A sunny day in November will still be more than any grow light will provide.
You could add lights if you wish, personally i would not. I would just keep them warm the last couple weeks and the moisture off as much as possible. Which a greenhouse will do for you. Just keep the air moving.
I wouldn't even be in this mess but get this.... I had a seedling hardening over outside the first week of June. One day I left her out a little long and right at where her one tooth seed leaf meets the stem she started to form what looked like a blister and the seed leaf like bent itself backward and was shielding the blister. The other seed leaf also twisted around and was basically acting and looking exactly as a shield, shielding the blister. So I got her in the shade. The next day I put her out and kept my eye on her. Long story short is that she recovered great but in that area there was some sort of an explosion. Another top grew from that point. At first it just looked like a bunch of leaves clumped together (I figured she was gonna grow all crazy and I'd have to put her down), but after a few days it was clear that another top had started. A few days later I noticed that there was another top starting. It happened again a few days later. In the end there's 4 tops. It's one stem from the ground, then it divides into 2, and then from one side it divides again and from that divided branch it divides one more time. It's the damnedest looking thing you've ever seen. But the point is that 1. It grew a little slower as its growing all these tops and 2. I gotta see how much yield I can get outta this thing. It might be a once in a lifetime thing.
 

mr sunshine

Well-Known Member
That's what I meant to ask.

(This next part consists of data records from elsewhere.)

/-- **Extension by zero INSIDE `Z` across a closed `Z'`**: `f ∈ S(Z ∖ Z')` extends by zero to a locally constant compactly supported `g : ↥Z → Y` vanishing on `Z'`.
[cite: BernsteinZelevinsky1976, §1.3 Prop. 1.8] -/
theorem exists_extend_zero_sdiff {Z Z' : Set X} (hZ' : IsClosed Z') {f : ↥(Z \ Z') → Y} (hf : IsLocallyConstant f) (hfs : HasCompactSupport f) :
    ∃ g : ↥Z → Y, IsLocallyConstant g ∧ HasCompactSupport g ∧ (∀ x : ↥(Z \ Z'), g ⟨x, x.2.1⟩ = f x) ∧ ∀ x : ↥Z, (x : X) ∈ Z' → g x = 0 := by
  classical
  -- the inclusion `ι : ↥(Z ∖ Z') → ↥Z` is an open embedding with range `{x | ↑x ∉ Z'}`
  let ι : ↥(Z \ Z') → ↥Z := fun x => ⟨x, x.2.1⟩
  have hιemb : Topology.IsEmbedding ι := Topology.IsEmbedding.inclusion fun x hx => hx.1
  have hιrange : Set.range ι = {x : ↥Z | (x : X) ∉ Z'} := by
    ext x
    constructor
    · rintro ⟨y, rfl⟩; exact y.2.2
    · intro hx; exact ⟨⟨x, x.2, hx⟩, rfl⟩
  have hιopen : IsOpen (Set.range ι) := by
    rw [hιrange]
    exact (hZ'.preimage continuous_subtype_val).isOpen_compl
  have hι : Topology.IsOpenEmbedding ι := ⟨hιemb, hιopen⟩
  -- extension by zero along `ι` (the (L1) construction in the space `↥Z`)
  let g : ↥Z → Y := Function.extend ι f 0
  have hginj : Function.Injective ι := hιemb.injective
  have hgapp : ∀ x, g (ι x) = f x := fun x => hginj.extend_apply _ _ _
  have hgzero : ∀ x : ↥Z, x ∉ Set.range ι → g x = 0 := fun x hx => by
    show Function.extend ι f 0 x = 0
    rw [Function.extend_apply' _ _ _ (fun ⟨y, hy⟩ => hx ⟨y, hy⟩)]; rfl
  -- the image `K` of `tsupport f` is compact, hence closed in the Hausdorff `↥Z`, and `g = 0` off `K`
  have hK : IsCompact (ι '' tsupport f) := hfs.image hιemb.continuous
  have hKcl : IsClosed (ι '' tsupport f) := hK.isClosed
  have hgK : ∀ x : ↥Z, x ∉ ι '' tsupport f → g x = 0 := by
    intro x hx
    by_cases hxr : x ∈ Set.range ι
    · obtain ⟨y, rfl⟩ := hxr
      rw [hgapp]
      exact image_eq_zero_of_notMem_tsupport fun h => hx ⟨y, h, rfl⟩
    · exact hgzero x hxr
  refine ⟨g, ?_, ?_, fun x => hgapp x, fun x hx => hgzero x (by rw [hιrange]; exact fun h => h hx)⟩
  · -- locally constant: near a point of the open range, `g = f ∘ ι⁻¹`; off the closed `K`, `g = 0`
    refine (IsLocallyConstant.iff_eventually_eq _).2 fun x => ?_
    by_cases hxr : x ∈ Set.range ι
    · obtain ⟨y, rfl⟩ := hxr
      have hev : ∀ᶠ z in 𝓝 y, f z = f y := hf.eventually_eq y
      rw [← hι.map_nhds_eq y, Filter.eventually_map]
      filter_upwards [hev] with z hz
      rw [hgapp, hgapp, hz]
    · have hxK : x ∉ ι '' tsupport f := fun ⟨y, _, hy⟩ => hxr ⟨y, hy⟩
      filter_upwards [hKcl.isOpen_compl.mem_nhds hxK] with z hz
      rw [hgK z hz, hgK x hxK]
  · exact HasCompactSupport.intro' hK hKcl fun x hx => hgK x hx

variable [LocallyCompactSpace X] [TotallyDisconnectedSpace X]

/-- **(L4) THE RELATIVE LIFT.**  `X` locally compact Hausdorff totally disconnected, `Z' ⊆ Z` with `Z'` closed; every `f ∈ S(Z ∖ Z')` is the restriction of
some `F ∈ S(X)` VANISHING ON `Z'` (extend by zero inside `Z`, then ★ `exists_isLocallyConstant_hasCompactSupport_extend`); in particular `tsupport F ∩ Z' = ∅`.
[cite: BernsteinZelevinsky1976, §1.3 Prop. 1.8; §1.5] -/
theorem exists_extend_of_sdiff {Y : Type*} [AddCommMonoid Y] {Z Z' : Set X} (hZ' : IsClosed Z') (hZ'Z : Z' ⊆ Z) {f : ↥(Z \ Z') → Y}
    (hf : IsLocallyConstant f) (hfs : HasCompactSupport f) :
    ∃ F : X → Y, IsLocallyConstant F ∧ HasCompactSupport F ∧ (∀ x : ↥(Z \ Z'), F x = f x) ∧ (∀ x ∈ Z', F x = 0) ∧ Disjoint (tsupport F) Z' := by
  obtain ⟨g, hg, hgs, hgf, hg0⟩ := exists_extend_zero_sdiff hZ' hf hfs
  obtain ⟨F, hF, hFs, hFg⟩ := exists_isLocallyConstant_hasCompactSupport_extend hg hgs
  have h0 : ∀ x ∈ Z', F x = 0 := fun x hx => by rw [show x = ((⟨x, hZ'Z hx⟩ : ↥Z) : X) from rfl, hFg, hg0 _ hx]
  exact ⟨F, hF, hFs, fun x => by rw [show (x : X) = ((⟨x, x.2.1⟩ : ↥Z) : X) from rfl, hFg, hgf], h0,
    disjoint_tsupport_of_forall_mem_eq_zero hF h0⟩

end RelativeLift
/-- **The Hilbert-90 defect of the triple cover `X₀(N) → X₀(N/3)` is spanned by fixed-point symbols**
(route TameQuarticManinParity, item E32a `PrymLatticeFixedPointSpan`, stmt-BirchSwinnertonDyer-23756, VERBATIM),
granted Knapp's presentation of `H₁(X₀(N/3), ℤ)` by periods (the named fact
`periodFunctional_ker_le_ellipticParabolic_sup_commutator` of `PeriodHomologyGroupPresentation`, whose body is
the hypothesis `H`): for every `N` with `9 ∣ N`,
`Λ_P = ker Nm ⊆ (t − 1)Λ + ℤ{ {∞, γ∞} : γ = (a b; c d) ∈ Γ₀(N), |3(a + d) − c| ≤ 6 }` in `Λ = H₁(X₀(N), ℤ)`.
PROOF (no Jacobian, no uniformisation): `y ∈ Λ_P = ker π_*` (`ker_pushforwardInt_eq_prymLattice`), `y = {∞, γ₀∞}`,
and `π_*{∞, γ₀∞} = {∞, (Dγ₀D⁻¹)∞}_{N/3}` (`D = diag(3,1)`); so `Dγ₀D⁻¹ ∈ Γ₀(N/3)` has zero periods, hence (fact)
lies in `Γ_ep(N/3)·[Γ₀(N/3), Γ₀(N/3)]`.  The lifted symbol `g ↦ {∞, (g∞)/3} mod Λ₁` is a homomorphism
`Γ₀(N/3) → Λ/Λ₁` (`liftedSymbolModHom`), so the set of `g` with `{∞, (g∞)/3} ∈ Λ₁ + F` is a subgroup containing
the commutators; it contains the parabolic and elliptic elements (`liftedSymbol_mem_of_isParabolic_or_isElliptic`);
hence it contains `Dγ₀D⁻¹`, whose lifted symbol is `{∞, γ₀∞} = y`.
[cite: Knapp1993, Prop. 11.22 (PDF p. 242)] [cite: Manin1972, §1.5 and Prop. 1.4]
[cite: LangeRodriguez2022, §3.2.1 (PDF p. 55)] -/
theorem prymLattice_le_shiftSubOneLattice_sup_span_of_periodKernel
    (H : ∀ (M : ℕ) [NeZero M] (g : Gamma0 M), periodFunctional M g = 0 →
      g ∈ Subgroup.closure {x : Gamma0 M | ((x : SL(2, ℤ)) : Matrix (Fin 2) (Fin 2) ℤ).IsParabolic ∨
        ((x : SL(2, ℤ)) : Matrix (Fin 2) (Fin 2) ℤ).IsElliptic} ⊔ commutator (Gamma0 M))
    (N : ℕ) [NeZero N] (h9 : 3 ^ 2 ∣ N) :
    prymLattice N h9 ≤ shiftSubOneLattice N h9 ⊔ Submodule.span ℤ {x | ∃ γ : Gamma0 N,
      |3 * ((γ : SL(2, ℤ)) 0 0 + (γ : SL(2, ℤ)) 1 1) - (γ : SL(2, ℤ)) 1 0| ≤ 6 ∧ symbolInt N γ = x} := by
  intro y hy
  haveI : NeZero (N / 3) := ⟨(Nat.div_pos (Nat.le_of_dvd (NeZero.pos N) (three_dvd h9)) three_pos).ne'⟩
  set W := shiftSubOneLattice N h9 ⊔ Submodule.span ℤ {x | ∃ γ : Gamma0 N,
      |3 * ((γ : SL(2, ℤ)) 0 0 + (γ : SL(2, ℤ)) 1 1) - (γ : SL(2, ℤ)) 1 0| ≤ 6 ∧ symbolInt N γ = x} with hW
  have hΛ₁ : shiftSubOneLattice N h9 ≤ W := le_sup_left
  obtain ⟨γ₀, rfl⟩ := symbolInt_surjective N y
  -- `π_* y = 0`, i.e. `Dγ₀D⁻¹` has zero periods at level `N/3`
  have hker : symbolInt N γ₀ ∈ LinearMap.ker (pushforwardInt N (three_dvd h9)) := by
    rw [ker_pushforwardInt_eq_prymLattice N h9 (three_dvd h9)]
    exact hy
  have hM : periodFunctional (N / 3)
      (Gamma0.degeneracyConj (N / 3) N 3 (div_three_mul_three_dvd' h9) γ₀) = 0 := by
    have h := congrArg Subtype.val (LinearMap.mem_ker.mp hker)
    rw [coe_pushforwardInt, coe_symbolInt,
      dualMap_degeneracyMap0_periodFunctional (div_three_mul_three_dvd' h9)] at h
    simpa using h
  have hmem := H (N / 3) _ hM
  -- the subgroup of `g ∈ Γ₀(N/3)` whose lifted symbol lies in `W`
  let S : Subgroup (Gamma0 (N / 3)) :=
    { carrier := {g | liftedSymbol N h9 g ∈ W}
      mul_mem' := fun {g g'} hg hg' ↦ by
        have h := liftedSymbol_mul_sub_sub_mem N h9 g g'
        have e : liftedSymbol N h9 (g * g') =
            (liftedSymbol N h9 (g * g') - liftedSymbol N h9 g - liftedSymbol N h9 g') +
              liftedSymbol N h9 g + liftedSymbol N h9 g' := by abel
        change liftedSymbol N h9 (g * g') ∈ W
        rw [e]
        exact add_mem (add_mem (hΛ₁ h) hg) hg'
      one_mem' := by
        change liftedSymbol N h9 1 ∈ W
        rw [liftedSymbol_one]
        exact zero_mem _
      inv_mem' := fun {g} hg ↦ by
        have h := liftedSymbol_mul_sub_sub_mem N h9 g g⁻¹
        rw [mul_inv_cancel, liftedSymbol_one, zero_sub] at h
        have e : liftedSymbol N h9 g⁻¹ = -(-liftedSymbol N h9 g - liftedSymbol N h9 g⁻¹) - liftedSymbol N h9 g := by
          abel
        change liftedSymbol N h9 g⁻¹ ∈ W
        rw [e]
        exact sub_mem (neg_mem (hΛ₁ h)) hg }
  have hle : Subgroup.closure {x : Gamma0 (N / 3) | ((x : SL(2, ℤ)) : Matrix (Fin 2) (Fin 2) ℤ).IsParabolic ∨
      ((x : SL(2, ℤ)) : Matrix (Fin 2) (Fin 2) ℤ).IsElliptic} ⊔ commutator (Gamma0 (N / 3)) ≤ S := by
    refine sup_le ((Subgroup.closure_le S).mpr fun g hg ↦ ?_) fun g hg ↦ ?_
    · exact liftedSymbol_mem_of_isParabolic_or_isElliptic N h9 g hg
    · -- commutators die in the abelian group `Λ/Λ₁`
      have hk := Abelianization.commutator_subset_ker (liftedSymbolModHom N h9) hg
      rw [MonoidHom.mem_ker, liftedSymbolModHom_apply] at hk
      have hk' : (shiftSubOneLattice N h9).mkQ (liftedSymbol N h9 g) = 0 := congrArg Multiplicative.toAdd hk
      rw [Submodule.mkQ_apply, Submodule.Quotient.mk_eq_zero] at hk'
      exact hΛ₁ hk'
  have hS : liftedSymbol N h9 (Gamma0.degeneracyConj (N / 3) N 3 (div_three_mul_three_dvd' h9) γ₀) ∈ W :=
    hle hmem
  rwa [liftedSymbol_degeneracyConj] at hS

/-- **E32a granted Knapp's presentation** (the named fact `periodFunctional_ker_le_ellipticParabolic_sup_commutator`
of `PeriodHomologyGroupPresentation`, Knapp 1993 Prop. 11.22 with (11.37), (11.42)): for `9 ∣ N`,
`Λ_P ⊆ (t − 1)Λ + ℤ{ {∞, γ∞} : |3(a + d) − c| ≤ 6 }`. [cite: Knapp1993, Prop. 11.22 (PDF p. 242)]
[cite: Manin1972, §1.5 and Prop. 1.4] -/
theorem prymLattice_le_shiftSubOneLattice_sup_span_fixedPoint
    (H : periodFunctional_ker_le_ellipticParabolic_sup_commutator) (N : ℕ) [NeZero N] (h9 : 3 ^ 2 ∣ N) :
    prymLattice N h9 ≤ shiftSubOneLattice N h9 ⊔ Submodule.span ℤ {x | ∃ γ : Gamma0 N,
      |3 * ((γ : SL(2, ℤ)) 0 0 + (γ : SL(2, ℤ)) 1 1) - (γ : SL(2, ℤ)) 1 0| ≤ 6 ∧ symbolInt N γ = x} :=
  prymLattice_le_shiftSubOneLattice_sup_span_of_periodKernel (fun M _ g hg ↦ H M g hg) N h9

/-- **Item E32a `PrymLatticeFixedPointSpan` of route TameQuarticManinParity (stmt-BirchSwinnertonDyer-23756), its
statement VERBATIM** (with the route's spelling `(γ : SL(2,ℤ)).1 i j` of the entries), granted the named fact
`periodFunctional_ker_le_ellipticParabolic_sup_commutator` (Knapp 1993, Prop. 11.22): for every `N` with
`9 ∣ N`, `prymLattice N h9 ≤ shiftSubOneLattice N h9 ⊔ span ℤ {symbolInt N γ : |3(γ₀₀ + γ₁₁) − γ₁₀| ≤ 6}`.
A Summit-side by-name proof of the item is the one-liner `fun N _ h9 ↦ prymLatticeFixedPointSpan_of_periodKernelFact H N h9`.
[cite: Knapp1993, Prop. 11.22 (PDF p. 242)] [cite: Manin1972, §1.5 and Prop. 1.4] -/
theorem prymLatticeFixedPointSpan_of_periodKernelFact
    (H : periodFunctional_ker_le_ellipticParabolic_sup_commutator) :
    ∀ (N : ℕ) [NeZero N] (h9 : 3 ^ 2 ∣ N), prymLattice N h9 ≤ shiftSubOneLattice N h9 ⊔
      Submodule.span ℤ {x | ∃ γ : CongruenceSubgroup.Gamma0 N,
        |3 * ((γ : Matrix.SpecialLinearGroup (Fin 2) ℤ).1 0 0 + (γ : Matrix.SpecialLinearGroup (Fin 2) ℤ).1 1 1) -
          (γ : Matrix.SpecialLinearGroup (Fin 2) ℤ).1 1 0| ≤ 6 ∧ symbolInt N γ = x} :=
  fun N _ h9 ↦ prymLattice_le_shiftSubOneLattice_sup_span_fixedPoint H N h9

end Main

end Literature.NumberTheory.ModularSymbols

How would the limited sun affect the yield.
It doesn't really matter, one year you can grow a three pounder next year you only get one. You're at the mercy of mother nature so it is what it is. Even if you know everything you're supposed to know, growing outside is a gamble. Just let it grow and assess the situation for next year. That way you can have a starting point and make the proper adjustments.
 

too larry

Well-Known Member
Yes. I'll be coordinating it to overlap with say the last hour of indirect light. Here in michigan that would mean I'd move them into the shed and hit the lights at about 7pm. It will still b light outside but it'll be indirect light and fading. From 7pm to 9pm they can get extra light. Then They sit in the dark from 9pm until about 830 when I bring them back out into the outdoors. The indirect light starts coming out at about 730am. The direct light starts hitting their outside greenhouse at about 830am. Would this work?
I wouldn't mess with the natural light hours at all. Changing the light hours around will not bring anything good. Reveg would be the most likely, but it is also possible your plant will change it's name to Herman.

There will be a lot of real problems to worry about before then. You will have to deal with them as they show up, or you won't get into November. This time of year is rough on outdoor growers. Just look at a few of the threads in this section. Experienced growers are fighting tooth and nail trying to save their crops. Many of them {like me} are not coming out on the winning end of that fight.

In the future, if you see one plant can't meet your needs, plant two. {I just put 70 seeds in soil for my fall/winter crop. I hope to have 15 or so keepers from them}
 
And how do the trees get so tall? I've often wondered. . . . .
Chance. Wind blows just right breaking a branch off a taller tree that's blockin it's sun. A wind storm in the spring thins out the forest a little allowing new sunlight to hit the floor for a year or two. Very cool to think about and to see.